EDIT: The original proposal was for the implementation of a (default-enabled) safety-guard. From discussing on #juce on TheAudioProgrammer discord, there is some contention regarding the proposal. Therefore, I reduce the proposal, and instead propose no more than that the JUCE team discuss the options for implementing such a safety guard.
I have damaged my eardrum with this code:
void audioDeviceIOCallback(
const float** inputChannelData, int numInputChannels,
float** outputChannelData, int numOutputChannels,
int numSamples
) override
{
...
If I don’t explicitly zero the output buffer, occasionally (for me 20%+ of runs) the output buffer is not zeros, and ths makes such a loud static sound that even on macOS MINIMUM volume it is dangerous.

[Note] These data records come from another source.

/-!
# `Balaban1983to89.B8Ineq198MultiLevelTorusP22L0` — LEVEL-0 TWIN (programme G-F3′-L0's dictionary; UV3-NODE (P2-L3) ∕ P1♭ `core` junction J-N05♭, J1 of LEAD-H ★w5-19200 g4's
T2♭-PLAN v1.1, RULING L-2 (2)) of `B8Ineq198MultiLevelTorusP22`: the SAME declarations (`prop22_entries1236_multiLevelTorus`, `ineq198R_multiLevelTorus_P22`, `ineq1101_GR_multiLevelTorus_P22`, `ineq198R_multiLevelTorus_msup_P22`, …), SAME NAMES, for lit-balaban's LEVEL-0-ADMITTING torus families
`B6MultiLevelTorusOperatorL0.TDomains` (blocks of every level `0 ≤ j ≤ k`, print p.225 (2.14) «Σ_{j=0}^k … (Q′₀λ)(x) = λ(x), x ∈ Λ₀» — the families the H-side P2 port
`FlatPort*L0∕AllL` reads), obtained by the dictionary swap `…MultiLevelTorus ↦ …MultiLevelTorusL0` of every parent (all ✓ in the tree; the L0 Prop.-2.2∕2.3 suppliers' weight
windows quantify over EVERY level `i` incl. `0`, so the level-`≥ 1` window binders of the originals lose their `1 ≤ i` guard).  Unit `ym-inputs-p09` (cell `pub/ym-inputs`,
H-side hand of cell `ym3-torus`), 2026-08-28.  No `def`, no new fact, standard axioms; every input BY NAME.  NOT summit progress; rung R3 bookkeeping, not Clay.
THE TWIN'S DOCUMENTATION FOLLOWS VERBATIM.

# `Balaban1983to89.B8Ineq198MultiLevelTorusP22` — T. Bałaban, *Spaces of regular gauge field configurations on a lattice and gauge
# fixing conditions*, Commun. Math. Phys. **99** (1985) 75–102 [Balaban1985RegularSpaces], p. 92 (1.98) R-half «|Rf|₍₋₂₎ ≦ B′₀|f|₍₋₂₎»
# and p. 93 (1.101) «G′ is a bounded operator from a space with the norm |·|₍₋₂₎ into a space with the norm |·| for functions, and the
# norm |·|₍₋₁₎ for their first derivatives» AT U₀ = 1 ON THE `k`-LEVEL TORUS FAMILY — THE [B6] PROP. 2.2 TORUS ENTRIES 1, 2, 3, 6
# DISCHARGED BY NAME (p21's T4 `prop22_first_multiLevelTorus`, T6 `prop22_second_multiLevelTorus`, T7 `prop22_third_multiLevelTorus`,
# T5 `prop22_sixth_multiLevelTorus`): **(1.101) HYPOTHESIS-FREE ON PRINT'S CARRIER**, (1.98) R-half and the composite `G′R` with only the
# inverse `(Q′G′²Q′*)⁻¹` left as an argument

statement-level skeleton of published theorems with citation tags; proofs where landed; nothing here is a claim about the Yang–Mills mass gap

CITATION HEADER (lean-in-tree rule).  Cell `lit-balaban`, unit `lit-balaban-r05` gen 54 (B8 owner; the successor step announced in the
module docstring of `B8Ineq198MultiLevelTorus`, p344001).  WHAT IS REPRODUCED = rows **B8.Eq1.101** (the G′ sentence of p. 93),
**B8.Eq1.99** member (1.98) R-half and **B8.Claim@92** (weighted form) on print's carrier `T_η` at the flat background, NOW WITH THE
GENUINE PROP.-2.2 MAJORANTS OF `G′ = gmlT`: the theorems of `B8Ineq198MultiLevelTorus` take the [B6] Prop. 2.2 torus entries 1, 2, 3, 6
as arguments; p21's `B6Prop22MultiLevelTorus.prop22_first_multiLevelTorus` (T4, p342287), `B6Prop22DerivMultiLevelTorus.
prop22_second_multiLevelTorus` (T6, p343094; `∇_μ = dT N₀ μ = S_{e_μ} − 1`, the periodic forward difference),
`B6Prop22AdjMultiLevelTorus.prop22_third_multiLevelTorus` (T7, p343913; `G′∇_μ^*` as `gmlT · (dT N₀ μ)ᵀ`) and
`B6Prop22LapMultiLevelTorus.prop22_sixth_multiLevelTorus` (T5, p342798; `−Δ_T = perLapT N₀`) PROVE them for every member of the
family under print's regime (`M_h ≥ 3`, «M large» `L·M_h ≥ M₀`, `R ≥ 2L`, `RM ≥ N₀ + 1`, torus size `P_μ ≥ 4`, weights in the windows
`[a₋, a₊]`, `[c₋, c₊]` with `a_{i+1} = aNext ℓ a_i c_i`).  §1 merges the four packages to one rate and one set of constants /
thresholds (the torus analogue of p21's `B6Prop22AllMultiLevelBox.prop22_entries1236_multiLevelBox`, stated consumer-side; if p21
lands a `B6Prop22AllMultiLevelTorus`, that is the package of record); §§2–5 substitute it.  Theorems only; every input BY NAME; 0 sorry.

WHAT IS PRINTED (verbatim).  p. 92 [PDF 18]: *"The operators R and V are bounded in this norm, and we have |Rf|₍₋₂₎ ≦ B′₀|f|₍₋₂₎,
|Vf|₍₋₂₎ ≦ O(α₄)|f|₍₋₂₎. (1.98)"*; p. 93 [PDF 19]: *"One of the results of [4], Theorem 3.1, tells us that G′ is a bounded operator
from a space with the norm |·|₍₋₂₎ into a space with the norm |·| for functions, and the norm |·|₍₋₁₎ for their first derivatives.
Thus we have |G′R𝔉(λ, Dλ, A, D\*A)|, |DG′R𝔉(λ, Dλ, A, D\*A)|₍₋₁₎ ≦ O(1)B′₀ξ₁(α₀ + α₁ + 3α₄²) on Ω_j (1.101)"*; [B6] CMP **96**
[Balaban1984PropagatorsII] Prop. 2.2 (2.67) p. 234 «|(G′λ)(x)|, |(∇^η_xG′λ)(x)|, |(G′∇^{η*}λ)(x)|, …, |(Δ^ηG′λ)(x)| ≦ O(1)[(Lʲη)², Lʲη,
Lʲη, …, 1]e^{−½δ₀d(y,y′)}|λ|», Prop. 2.3 (2.87) p. 238, p. 224 «we admit the case when some domains Ω_j are equal to T_η»; [4] CMP
**99** [Balaban1985BackgroundPropagators] (3.41) p. 397, (3.47) p. 398, (3.49) p. 399, (3.25) p. 394.

WHAT THIS FILE PROVES (theorems only; imports `B8Ineq198MultiLevelTorus` and p21's T5/T7 (⊇ T4, T6)).
* §1 **`prop22_entries1236_multiLevelTorus`** — ONE set `δ₀, C, M₀ > 0`, `N₀ ≥ 1` for which every member of the torus family in
  print's regime has the FIRST (`C·L^{2j}`), SECOND (`C·Lʲ`, `dT N₀ μ·G′`, every axis), THIRD (`C·Lʲ`, `G′·(dT N₀ μ)ᵀ`, every axis)
  and SIXTH (`C`, `perLapT N₀·G′`) majorants of (2.67) at the rate `½δ₀` in `d_T` (merge of T4/T6/T7/T5 at the smallest rate and the
  largest constant / thresholds).
* §2 **`ineq198R_multiLevelTorus_P22`** — (1.98) R-half (every exponent `n`) on `T_η` with entry 1 DISCHARGED: only `G = (Q′G′²Q′*)⁻¹`
  with its (2.87)-bound remains an argument.
* §3 **`ineq1101_multiLevelTorus_P22`** (every `n`) and **`ineq1101_multiLevelTorus_two_P22`** (`n = 2`, THE PRINTED SENTENCE) —
  **(1.101) AT U₀ = 1 ON PRINT'S CARRIER, HYPOTHESIS-FREE**: for the genuine multi-level torus `G′ = gmlT`, `∇_μ = dT N₀ μ`,
  `−Δ_T = perLapT N₀`: `|G′f| ≦ C′(Lʲ)^{2−n}S`, `|∇_μG′f| ≦ C′(Lʲ)^{1−n}S`, `|G′∇_μ^*f| ≦ C′(Lʲ)^{1−n}S`, `|(−Δ_T)G′f| ≦ C′(Lʲ)^{−n}S`
  whenever `|f(z)| ≦ S(L^{j(z)})⁻ⁿ`, for every member of the family in print's regime — no majorant, no inverse, no `G`.
* §4 **`ineq1101_GR_multiLevelTorus_P22`** — the composite letter `G′R` of (1.100)–(1.101) with the entries discharged (`G` remains).
* §5 **`ineq198R_multiLevelTorus_msup_P22`**, **`ineq1101_multiLevelTorus_msup_P22`** — the same in print's own p. 86 norm
  `B8ScaledSupNorm.msup` (`|Rf|₍₋ₙ₎ ≦ B′₀|f|₍₋ₙ₎`; `|G′f|₍₀₎, |∇_μG′f|₍₋₁₎, |G′∇_μ^*f|₍₋₁₎, |(−Δ_T)G′f|₍₋₂₎ ≦ C′|f|₍₋₂₎` HYPOTHESIS-FREE).

HONEST SCOPE / NOT CLAIMED.  Model instance at U₀ = 1 on p21's torus family (levels `1 … k`, `Ω₁ = T_η`, `m² = 0`, lattice units
`η = 1` at the finest level, `x ∈ Ω_j` read at the point's own level `j = D.lev x`; print's regime hypotheses `M_h ≥ 3`, `L·M_h ≥ M₀`,
`R ≥ 2L`, `RM ≥ N₀ + 1`, `P_μ ≥ 4`, weight windows now explicit because the Prop.-2.2 theorems carry them); in §2/§4/§5-(1.98) the
inverse `(Q′G′²Q′*)⁻¹` is still the argument `G` with its printed (2.87)-bound (a torus Prop. 2.3 is not in the tree); constants
existential.  The general statements at a regular background `U₀ ∈ 𝔄_k` ([4] Thms 3.1–3.3) stay the typed leaves / function-level
theorems of `B8Ineq198R`, `B8Ineq192Op`, `B9Ineq347AllEntries`; rows B8.Claim@92 / B8.Eq1.99 / B8.Eq1.101 heads are NOT changed by
this instance.  NOT summit progress, NOT continuum, NOT Clay.
-/

namespace Literature.MathematicalPhysics.QuantumFieldTheory.Balaban1983to89.B8Ineq198MultiLevelTorusP22L0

I had no idea it was possible to drive headphones/mac-speaker this hard. Surely it must risk destroying the speaker.
So, now it seems I have a perforated eardrum.
So please consider making this change:
(EDIT:)
myAudioDeviceManager.addAudioCallback(
newCallback,
false, // zeroOutputBuffer : optional, default true
false // checkOutput : optional, default true
);
Or adding 2 flags to .initialize
:
myAudioDeviceManager.initialise(
1, // numInputChannelsNeeded
2, // numOutputChannelsNeeded
nullptr, // XML
true, // selectDefaultDeviceOnFailure
device, // preferredDefaultDeviceName
&deviceSetup // preferredSetupOptions
false, // zeroOutputBuffer : optional, default true
false // checkOutput : optional, default true
);
Or even adding members to
auto deviceSetup = AudioDeviceManager::AudioDeviceSetup();
deviceSetup.sampleRate = 44100;
deviceSetup.bufferSize = bufSize;
deviceSetup._DANGER_zeroOutputBuffer = false; // defaults to true
deviceSetup._DANGER_checkOutput = false; // defaults to true
Maybe the last pattern is cleanest, as it now becomes impossible to remove the (now) default protections without realizing what they are doing. Any code containing these overrides is explicit. Warning-via-code > warning-via-doc.

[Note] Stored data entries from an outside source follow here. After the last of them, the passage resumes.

import Summits.MatrixMultiplication.OmegaCensus.DominoZ5Z5Sound19S5A
import Summits.MatrixMultiplication.OmegaCensus.DominoZ5Z5Sound19S0A
import Summits.MatrixMultiplication.OmegaCensus.DominoZ5Z5Sound19S0B
import HarnessLib

/-!
# Soundness of the line-certificate table for `(1,9,12)@325`, hole class `σ = 0`, part C (directions `4`, `5`)

ω-census `pub-omega`, family (b3), seat pub-omega-group gen 38.  Framing: lottery ticket; floor = certified bounds/negative ranges.
VALUE: kernel computation of the `ℤ₅²` stage of the census cell `(1,9,12)@325` of `ℤ₅ × ℤ₆₅` (design `HOME/pub-omega-group-g37/DESIGN-1-9-12.md`);
NOT progress on ω.
`soundChk3 5 9 tree19s0 (certAt19 0)` ranges over `6 × 715` (direction, count vector) pairs, each unflagged one looked up linearly in the
`3 415`-entry certificate tables (`table19`, `exrow19`); as ONE `decide + kernel` it exceeds the kernel memory cap (probe, this seat), so it is
computed in `12` pieces (direction × half of `compsLB [] 5 9`), three files of two directions per hole class, and reassembled in part C.
Assembles **`sound19s0`** (chunking lemmas from `DominoZ5Z5Sound19S5A`).
-/

namespace Summit.MatrixMultiplication.OmegaCensus

namespace Z5Z5ThreeSet

open ZpZpDomino

set_option maxRecDepth 100000 in
set_option maxHeartbeats 4000000 in
/-- Soundness piece: direction `4`, first half of the count vectors. [folklore] -/
theorem sound19s0_d4a : (((compsLB [] 5 9).take 358).all fun c =>
    tree19s0.mem (off 5 10 4 + polyBE 10 c) || certAt19 0 4 c) = true := by decide +kernel

set_option maxRecDepth 100000 in
set_option maxHeartbeats 4000000 in
/-- Soundness piece: direction `4`, second half of the count vectors. [folklore] -/
theorem sound19s0_d4b : (((compsLB [] 5 9).drop 358).all fun c =>
    tree19s0.mem (off 5 10 4 + polyBE 10 c) || certAt19 0 4 c) = true := by decide +kernel

set_option maxRecDepth 100000 in
set_option maxHeartbeats 4000000 in
/-- Soundness piece: direction `5`, first half of the count vectors. [folklore] -/
theorem sound19s0_d5a : (((compsLB [] 5 9).take 358).all fun c =>
    tree19s0.mem (off 5 10 5 + polyBE 10 c) || certAt19 0 5 c) = true := by decide +kernel

set_option maxRecDepth 100000 in
set_option maxHeartbeats 4000000 in
/-- Soundness piece: direction `5`, second half of the count vectors. [folklore] -/
theorem sound19s0_d5b : (((compsLB [] 5 9).drop 358).all fun c =>
    tree19s0.mem (off 5 10 5 + polyBE 10 c) || certAt19 0 5 c) = true := by decide +kernel

/-- **Soundness check, hole class `σ = 0`**: every unflagged (direction, count vector) is certified dead at the hole value
(`certAt19 0`) — literally the `soundChk3` hypothesis of `exists_cert_or_exc_of_coverGenE3`. [folklore] -/
theorem sound19s0 : soundChk3 5 9 tree19s0 (certAt19 0) = true := by
  refine soundChk3_of_dirs 5 9 _ _ fun j hj => ?_
  interval_cases j
  · exact all_of_take_drop _ _ 358 sound19s0_d0a sound19s0_d0b
  · exact all_of_take_drop _ _ 358 sound19s0_d1a sound19s0_d1b
  · exact all_of_take_drop _ _ 358 sound19s0_d2a sound19s0_d2b
  · exact all_of_take_drop _ _ 358 sound19s0_d3a sound19s0_d3b
  · exact all_of_take_drop _ _ 358 sound19s0_d4a sound19s0_d4b
  · exact all_of_take_drop _ _ 358 sound19s0_d5a sound19s0_d5b

end Z5Z5ThreeSet

end Summit.MatrixMultiplication.OmegaCensus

Now this is non-breaking, and an engineer concerned with optimizing performance could manually elect to disable the safeguards.
The key point is that they would need to explicitly write , true, true
in order to disable the safeguards, which means they have read the API doc for the method, and understand the implications.
Mattijs on TheAudioPrgrammer Discord has offered a shim for preventing this.